Fernando Kelley Poe, Jr. (May 4, 1943 – May 20, 1995), professionally known as Andy Poe, was a Filipino actor. He was a brother of Philippine action movie king Fernando Poe Jr.

Early life and career
He was born Fernando Kelley Poe Jr. on May 4, 1943, son of Filipino actor Fernando Poe, Sr. and Irish American mestiza wife Elizabeth "Bessie" Kelley. He siblings were Elizabeth ("Liza"), Genevieve, Evangeline, Ronald Allan ("Ronnie") and Freddie; and half-brother of Conrad Poe.
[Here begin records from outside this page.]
/-- **C1′ · `SignedSpanIndexFloorLawAtTwo`** (candidate, rank 2 of the D-imc-60 set; BC5 witness = the census
log₂-index 0,0,0,1,3,7,15,32 at n = 1..8, both signs, two engines at n = 3, 4, 5).  For `W/ℚ` globally minimal with
good supersingular reduction at `2` and `a₂ ≠ 0`, the cyclotomic `ℤ₂`-extension `κ` and the place `v ∋ 2`:
`[E(ℚ_{2,n}) : E⁺_n + E⁻_n] = 2 ^ (Σ_{m ≤ n} ⌊2^m/15⌋)` for every `n`.
Why it might fail: it is DERIVED from the two-generation of `Ê(ℚ_{2,m})` by consecutive Honda points for a₂ = ±2
(`HondaSystemAtTwoExists`, numerically exact to n = 7/8 but not a theorem) and from `E(ℚ_{2,n})[2] = 0`.
Sources: Kobayashi2003 Def. 1.1, §8; Sprung2012 Thm. 2.2; Sprung 2013 (arXiv:1106.1936) p. 7 («very hard in the case
a_p ≠ 0 … we bypass this decomposition»); KuriharaOtsuki2006 Prop. 1.4.
(RIDER, typer -ty g20: PLAIN support `def` per -imc add3 FILING ADVICE — a corollary of the typed input `F1Sign2.HondaSystemAtTwoExists` (the crux row is the
implication, see the module docstring); REF1-AUDIT §228b (-ref1 g21, 18:30Z; `REF1-data/b228b/Probe228b.lean` d11823eb94b1d3c4 rc 0, BC7 h–m sorry-free; bodies = Sketch63 9c36 6/6 IDENTICAL, §230): **SURVIVES A1–A6 + BC7 as a
theorem-candidate modulo (B2)@2 = `F1Sign2.HondaSystemAtTwoExists` + `E(ℚ_{2,n})[2] = 0`**; REF1 re-derived add1 (a)–(c) line by line (R228f, two precisions: the
conditions are indexed by `j ≥ 1` only — the `V_0 = E(ℚ₂)` direction is never constrained, which `⌊2^m/15⌋` encodes by flooring away the would-be `j = 0` term; and
`|B| = 2` first happens at `m = 8`, `B = {5, 1}`, `δ₈ = 16 + 1` — the «+1» = `v_π(ζ₂₅₆ + 1)` is exactly the unit by which 32 beats 31) and CONFIRMED the numbers by an
independent THIRD ENGINE M (exact integer HNF of the (B2)+Honda-trace isotypic lattice model, `model228b.py` 26590ac4b70f7192: `i_n = 0,0,0,1,3,7,15` exact n ≤ 7,
`i₈ = 32` 2-adically, both signs; `a₂ = 0`: 0; (B2)-coherence of the model at every level); BC7-h `extrapolated_false_of_floorLaw` (C1 and C1′ cannot both hold:
`2^32 ≠ 2^31`), BC7-l truncation (n ≤ 3 ⇒ full span).  R228e: **C1′ ⟺ C6 given `E(ℚ_{2,n})[2] = 0`** (Dedekind's modular law; the whole (B2)-content sits in C6).
Grade: PLAIN support `def` (REF1 §230 item 4: no objection; the cell's `@[conjecture]`-or-plain call left to the typer — plain per -imc add3).  REF1 §228 R228b: depends on `W` only through `a₂`; BC7-e: content from `n = 2`; ℕ-division: exponent `0` for
`n ≤ 3` (kernel `floorLaw_span_of_le_three`).  SUPERSEDES Sketch61's C1 `SignedSpanIndexLawAtTwo` (REFUTED-MISSTATED at n = 8: kit j334501 returned 32 =
Σ_{m≤8}⌊2^m/15⌋, pre-registered by -imc 18:02:31Z, ≠ 31; landed kernel lemma `SignedSubgroupsAtTwo.Kernel.signedSpanIndexLaws_agree_le_seven`).  REF2-PLACEMENT-v57 §3 (af4e22a98e1c31e7) + ERRATUM 18:27Z: NOT IN
PRINT (statement or phenomenon); nearest [cite: Sprung2013, p. 7], [cite: Sprung2012, Open Problem 7.22], [cite: KuriharaOtsuki2006, p. 1]; corollary of (B2)@2 =
`HondaSystemAtTwoExists` [cite: Sprung2012, Thm. 2.2] ([cite: Pollack2005, Thm. 3.1] is the `p`-odd neighbour); beyond print YES-small; REF2 derived the law
INDEPENDENTLY (§3.1: filtration + top-coefficient ideal `𝒜_m = Ψ_{J₁}R + 2R + Ψ_{J₂}R`, `t_m = ⌊2^m/15⌋`) and adds R57a (`ℓ_k = t_{k+2}`, verified k = 2..7 ⇒ `i₉ = 66`
certified), R57b, R57c; «type C6 and C5 as the primary statements, C1′ as their corollary» — done: kernel `floorLaw_of_injects_of_topDefect` PROVES C5 ∧ C6 ⟹ C1′.
Sources as tags: [cite: Kobayashi2003, Def. 1.1, §8] [cite: Sprung2012, Thm. 2.2] [cite: Sprung2013, p. 7] [cite: KuriharaOtsuki2006, Prop. 1.4].  REF1-AUDIT §245 + REF2 v58-add3 §I (v3 fold, typer -ty g20): -imc's `MEMO-imc-data/dimc60/PROOF.md` 3a169f71cdd153d6 (log₂[Λ_n : E⁺_n + E⁻_n] =
Σ_{m≤n}⌊2^m/15⌋, [Λ_n : E⁺_n + E⁻_n + Λ_{n−1}] = 2^{⌊2^n/15⌋}; steps 0–5) was audited line by line by REF1 (pen-and-paper; elementary inputs machine-checked; lattice law
confirmed at n = 9 by REF1's ENGINE M: 66) and read in full by REF2 — VERDICT: COMPLETE and CORRECT modulo (I1) = `HondaSystemAtTwoExists` read WITH its generation clauses;
(I2) (torsion-free, invariants) is AUTOMATIC (R245a: supersingular at 2 and 3 ∤ e(ℚ_{2,n}/ℚ₂) ⟹ E(ℚ_{2,n})[2] = 0 by the height-2 Newton polygon) — so this row is **PROVED ON
PAPER modulo `HondaSystemAtTwoExists`-with-generation; the torsion proviso is DROPPED**; statement NOT in print (beyond-print theorem-candidate conditional on (I1)).) -/
def SignedSpanIndexFloorLawAtTwo : Prop :=
  ∀ (W : WeierstrassCurve ℚ) [W.IsElliptic] [W.IsGloballyMinimal], GoodSS W 2 → W.frobeniusTrace 2 ≠ 0 →
  ∀ (κ : ZpExtension ℚ 2), κ.IsCyclotomic →
  ∀ (v : HeightOneSpectrum (𝓞 ℚ)), (2 : 𝓞 ℚ) ∈ v.asIdeal →
  ∀ n : ℕ,
    (signedLocalPoints κ (v.adicCompletion ℚ) W 1 n ⊔ signedLocalPoints κ (v.adicCompletion ℚ) W (-1) n).relIndex
      (localLayerPoints κ (v.adicCompletion ℚ) W n) = 2 ^ ((Finset.range (n + 1)).sum fun m => 2 ^ m / 15)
Poe studied at the San Beda College in Mendiola, Manila from his elementary years up to his sophomore high school years. He transferred to the José Rizal College for junior and senior high school. He enrolled at the University of the Philippines to study Architecture. After college, he pursued a career in the movies like his older brother Ronnie. Because his name was used by Ronnie professionally ("Fernando Poe Jr."), he opted to use his nickname "Andy" as his professional name.

Marriage
In 1979, he met 20-year-old, Yvette Christine de Marcaida who was the leading lady of his brother FPJ in "Ang Lihim Ng Guadalupe" which was the entry of FPJ Productions in the 1979 Metro Manila Film Festival. Yvette descended from the Portuguese-Indian Barrettos of the Philippines and distantly related to the Barrettos based in Zambales. Poe and de Marcaida got married in Matinez County, California, on July 31, 1980. They had two sons, Fernando Poe IV ("Donnie") and Alexander Vaughn Poe ("Lex") in 1981 and 1983 respectively.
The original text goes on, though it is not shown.